--- Given entries ---

import Summits.HodgeConjecture.FermatCycles.ConditionQFourfoldSearch
import Summits.HodgeConjecture.FermatCycles.ConditionQFourfoldEightyFourTable
import HarnessLib

/-!
# Shioda's stable-generation condition `(Q⁴ₘ)` at `m = 84` — kernel certificate (part D of 6)

HONEST FRAMING: explicit algebraic cycles for specific Hodge classes on Fermat/Delsarte varieties;
residual open instances listed; no claim on general Hodge.

Topic path `Summits/HodgeConjecture/FermatCycles/` of cell `pub-hfermat` (new work, not literature: a computer determination of the cell —
`pub-hfermat-enum/P4-TABLE.md` §(Q⁴ₘ), two implementations — certified by the Lean kernel). Framework: `ConditionQFourfold.lean`
(certificate Booleans, searches `checkQU`/`checkQN`) and `ConditionQFourfoldSearch.lean` (`conditionQ_four_of_normalized`).

THE STATEMENT. Shioda, Math. Ann. 245 (1979) §4 p. 183: `(Qⁿₘ)` — every element of `Mₘ(y)`, `3 ≤ y ≤ n/2 + 1`, is `ξ₁ − ξ₂` with
`ξ₁, ξ₂ ∈ M'ₘ = ⟨Mₘ(1), Mₘ(2), Mₘ(3)^sd⟩` (pairs, Hodge classes of the Fermat surface, semi-decomposable sextuples); by his Claim
(p. 183, Lemmas 2–3) `(Qⁿₘ)` may replace `(Pⁿₘ)` in Theorem III (`⇒` the Hodge conjecture for `Xⁿₘ`); p. 184: "we do not know any
value of `m` which satisfies `(Qₘ)` but not `(Pₘ)`". Tree: `Literature.AlgebraicGeometry.Shioda1979.ConditionQ m n`, `MPrime`,
`forall_of_conditionQ` (the Claim's arithmetic spine), `ConditionP` (Math. Ann. form of `(P)`), `FermatCharacter.ShiodaConditionUpTo`
(Proc. Japan Acad. form, with the semi-decomposable alternative).

WHAT IS PROVED HERE (level `m = 84`, part D).
* part D of 6: the kernel searches `checkQN 84 T 8 1`, `checkQN 84 T 9 1`, `checkQN 84 T 10 2` (188732 tuples);

NUMBERS (this seat's search `code/lit/q4/q4norm.py` = implementation 2; implementation 1 = ENUM `code/enum/q4table.py`,
`data/shioda_Q4_m3-100.json`): case U visits 203105 sorted tuples and case N 667273; 18936 of them are Hodge sextuples; all but 98 carry a
`(P)`-witness (case N pair 13120, case N quasi 3362, case N semi 522, case U pair 1599, case U quasi 227, case U semi 8); the other 98 — `(1, 6, 13, 69, 81, 82)` (case U); `(1, 12, 13, 69, 76, 81)` (case U); `(1, 13, 28, 51, 77, 82)` (case U); `(1, 13, 28, 58, 75, 77)` (case U); `(1, 13, 30, 58, 69, 81)` (case U); `(1, 13, 38, 50, 69, 81)` (case U); `(1, 13, 45, 54, 57, 82)` (case U); `(1, 13, 45, 57, 58, 78)` (case U); `(1, 13, 45, 57, 62, 74)` (case U); `(1, 13, 45, 57, 64, 72)` (case U); `(1, 13, 49, 51, 56, 82)` (case U); `(1, 13, 49, 56, 58, 75)` (case U); `(1, 25, 37, 43, 67, 79)` (case U); `(1, 25, 38, 43, 67, 78)` (case U); `(1, 26, 29, 45, 69, 82)` (case U); `(1, 28, 29, 51, 66, 77)` (case U); `(1, 29, 30, 43, 71, 78)` (case U); `(1, 29, 30, 45, 69, 78)` (case U); `(1, 29, 42, 45, 66, 69)` (case U); `(1, 29, 45, 48, 60, 69)` (case U); `(1, 29, 49, 51, 56, 66)` (case U); `(1, 30, 32, 43, 68, 78)` (case U); `(1, 30, 37, 43, 62, 79)` (case U); `(1, 30, 38, 43, 62, 78)` (case U); `(1, 32, 33, 43, 68, 75)` (case U); `(1, 33, 38, 43, 62, 75)` (case U); `(2, 4, 39, 50, 76, 81)` (case N); `(2, 15, 39, 57, 58, 81)` (case N); `(2, 15, 40, 57, 64, 74)` (case N); `(2, 15, 46, 57, 58, 74)` (case N); `(2, 15, 46, 57, 64, 68)` (case N); `(2, 22, 32, 39, 76, 81)` (case N); `(2, 22, 39, 50, 58, 81)` (case N); `(3, 8, 34, 45, 80, 82)` (case N); `(3, 8, 45, 52, 62, 82)` (case N); `(3, 8, 45, 52, 64, 80)` (case N); `(3, 15, 28, 51, 77, 78)` (case N); `(3, 15, 28, 54, 75, 77)` (case N); `(3, 15, 49, 51, 56, 78)` (case N); `(3, 15, 49, 54, 56, 75)` (case N); `(3, 26, 27, 45, 69, 82)` (case N); `(3, 26, 34, 45, 62, 82)` (case N); `(3, 26, 34, 45, 64, 80)` (case N); `(3, 26, 45, 52, 62, 64)` (case N); `(3, 27, 28, 51, 66, 77)` (case N); `(3, 27, 49, 51, 56, 66)` (case N); `(3, 33, 34, 45, 62, 75)` (case N); `(4, 10, 33, 62, 68, 75)` (case N); `(4, 20, 32, 39, 76, 81)` (case N); `(4, 20, 32, 54, 66, 76)` (case N); `(4, 20, 39, 50, 58, 81)` (case N); `(4, 30, 32, 40, 68, 78)` (case N); `(4, 32, 33, 40, 68, 75)` (case N); `(4, 33, 38, 40, 62, 75)` (case N); `(6, 7, 33, 56, 69, 81)` (case N); `(6, 8, 40, 64, 66, 68)` (case N); `(6, 16, 44, 52, 54, 80)` (case N); `(6, 27, 28, 39, 75, 77)` (case N); `(6, 27, 39, 49, 56, 75)` (case N); `(6, 28, 33, 35, 69, 81)` (case N); `(7, 9, 30, 56, 69, 81)` (case N); `(7, 9, 45, 56, 57, 78)` (case N); `(7, 9, 45, 56, 66, 69)` (case N); `(7, 18, 33, 56, 57, 81)` (case N); `(7, 33, 45, 54, 56, 57)` (case N); `(8, 15, 40, 57, 58, 74)` (case N); `(8, 15, 40, 57, 64, 68)` (case N); `(8, 15, 46, 57, 58, 68)` (case N); `(8, 18, 30, 52, 64, 80)` (case N); `(9, 15, 46, 51, 57, 74)` (case N); `(9, 16, 22, 51, 74, 80)` (case N); `(9, 16, 44, 51, 52, 80)` (case N); `(9, 16, 50, 51, 52, 74)` (case N); `(9, 22, 39, 50, 51, 81)` (case N); `(9, 22, 44, 46, 51, 80)` (case N); `(9, 22, 46, 50, 51, 74)` (case N); `(9, 28, 30, 35, 69, 81)` (case N); `(9, 28, 35, 45, 57, 78)` (case N); `(9, 28, 35, 45, 66, 69)` (case N); `(9, 44, 46, 50, 51, 52)` (case N); `(10, 20, 27, 44, 69, 82)` (case N); `(10, 26, 27, 38, 69, 82)` (case N); `(10, 26, 27, 44, 69, 76)` (case N); `(10, 27, 33, 38, 69, 75)` (case N); `(10, 32, 33, 34, 68, 75)` (case N); `(10, 33, 34, 38, 62, 75)` (case N); `(15, 18, 28, 39, 75, 77)` (case N); `(15, 18, 39, 49, 56, 75)` (case N); `(16, 18, 20, 44, 76, 78)` (case N); `(16, 20, 27, 38, 69, 82)` (case N); `(16, 20, 27, 44, 69, 76)` (case N); `(16, 26, 27, 38, 69, 76)` (case N); `(18, 28, 33, 35, 57, 81)` (case N); `(20, 22, 32, 39, 58, 81)` (case N); `(27, 28, 30, 39, 51, 77)` (case N); `(27, 30, 39, 49, 51, 56)` (case N); `(28, 33, 35, 45, 54, 57)` (case N); `(32, 33, 34, 38, 40, 75)` (case N) — carry the table
certificate(s) written out in the statements below (generators checked by `genB`, the identity `s + ΣX = ΣY` by `decide`, all inside the kernel search).

PRINT STATUS (lit seat, 2026-08-20). `84 = 2²·3·7`: HC for every `Xⁿ₈₄` IS in print (Aoki 2000 Thm 0.1 (i), p. 185). The point of this level is Shioda's QUESTION (p. 184): `(Q⁴₈₄)` holds while `(P⁴₈₄)` fails (98 sextuples without a `(P)`-witness; cell table, two implementations; kernel here).

References: [Shioda1979HodgeFermat] T. Shioda, Math. Ann. 245 (1979) 175–184, §3 p. 180 (`(Pⁿₘ)`), §4 pp. 183–184 (`M'ₘ`, `(Qⁿₘ)`, Claim,
the question); [Shioda1979PJA] T. Shioda, Proc. Japan Acad. 55A (1979) §1 (Definition (i)–(iii), `(Pⁿₘ)'`); [daSilva2021HodgeFermat]
G. da Silva Jr., Experimental Results 2 (2021) e22, Def. 2.4, Question 1; [Aoki2000FermatTypeRemarks] N. Aoki, Comment. Math. Univ.
St. Pauli 49 (2000), Thm 0.1. Cell: `pub-hfermat-enum/P4-TABLE.md`, `data/shioda_Q4_m3-100.json`, `code/lit/q4/` (this seat).
-/

namespace Summit.HodgeConjecture.FermatCycles.ConditionQFourfold

open Multiset
open Literature.AlgebraicGeometry.HodgeTheory Literature.AlgebraicGeometry.HodgeTheory.FermatCharacter
open Literature.AlgebraicGeometry.Shioda1982 Literature.AlgebraicGeometry.Shioda1979
open Summit.HodgeConjecture.FermatCycles.ShiodaConditionFourfold

/-! ### Level `84` — part D -/

/-! The certificate table at level `84` is the definition `table84` of `ConditionQFourfoldEightyFourTable.lean` (98 entries `(key, X, Y)`,
`s + ΣX = ΣY`; found by `code/lit/q4/q4norm.py`, every entry checked by the kernel inside the searches). -/

set_option maxHeartbeats 0 in
/-- The `(Q)`-search at level `84`, case N, first free representative in `[8, 9)` (66270 tuples). Kernel.
[cite: Shioda1979HodgeFermat, §4 condition (Qⁿₘ), p. 183] -/
theorem checkQN_84_8 :
    checkQN 84
      table84
      8 1 = true := by
  decide +kernel

set_option maxHeartbeats 0 in
/-- The `(Q)`-search at level `84`, case N, first free representative in `[9, 10)` (62783 tuples). Kernel.
[cite: Shioda1979HodgeFermat, §4 condition (Qⁿₘ), p. 183] -/
theorem checkQN_84_9 :
    checkQN 84
      table84
      9 1 = true := by
  decide +kernel

set_option maxHeartbeats 0 in
/-- The `(Q)`-search at level `84`, case N, first free representative in `[10, 12)` (59679 tuples). Kernel.
[cite: Shioda1979HodgeFermat, §4 condition (Qⁿₘ), p. 183] -/
theorem checkQN_84_10 :
    checkQN 84
      table84
      10 2 = true := by
  decide +kernel

end Summit.HodgeConjecture.FermatCycles.ConditionQFourfold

---

Task to carry out - Beginning with the line that contains "(59679 tuples). Kernel.", repeat every line through the end of the records and nothing more.

Task answer -
/-- The `(Q)`-search at level `84`, case N, first free representative in `[10, 12)` (59679 tuples). Kernel.
[cite: Shioda1979HodgeFermat, §4 condition (Qⁿₘ), p. 183] -/
theorem checkQN_84_10 :
    checkQN 84
      table84
      10 2 = true := by
  decide +kernel

end Summit.HodgeConjecture.FermatCycles.ConditionQFourfold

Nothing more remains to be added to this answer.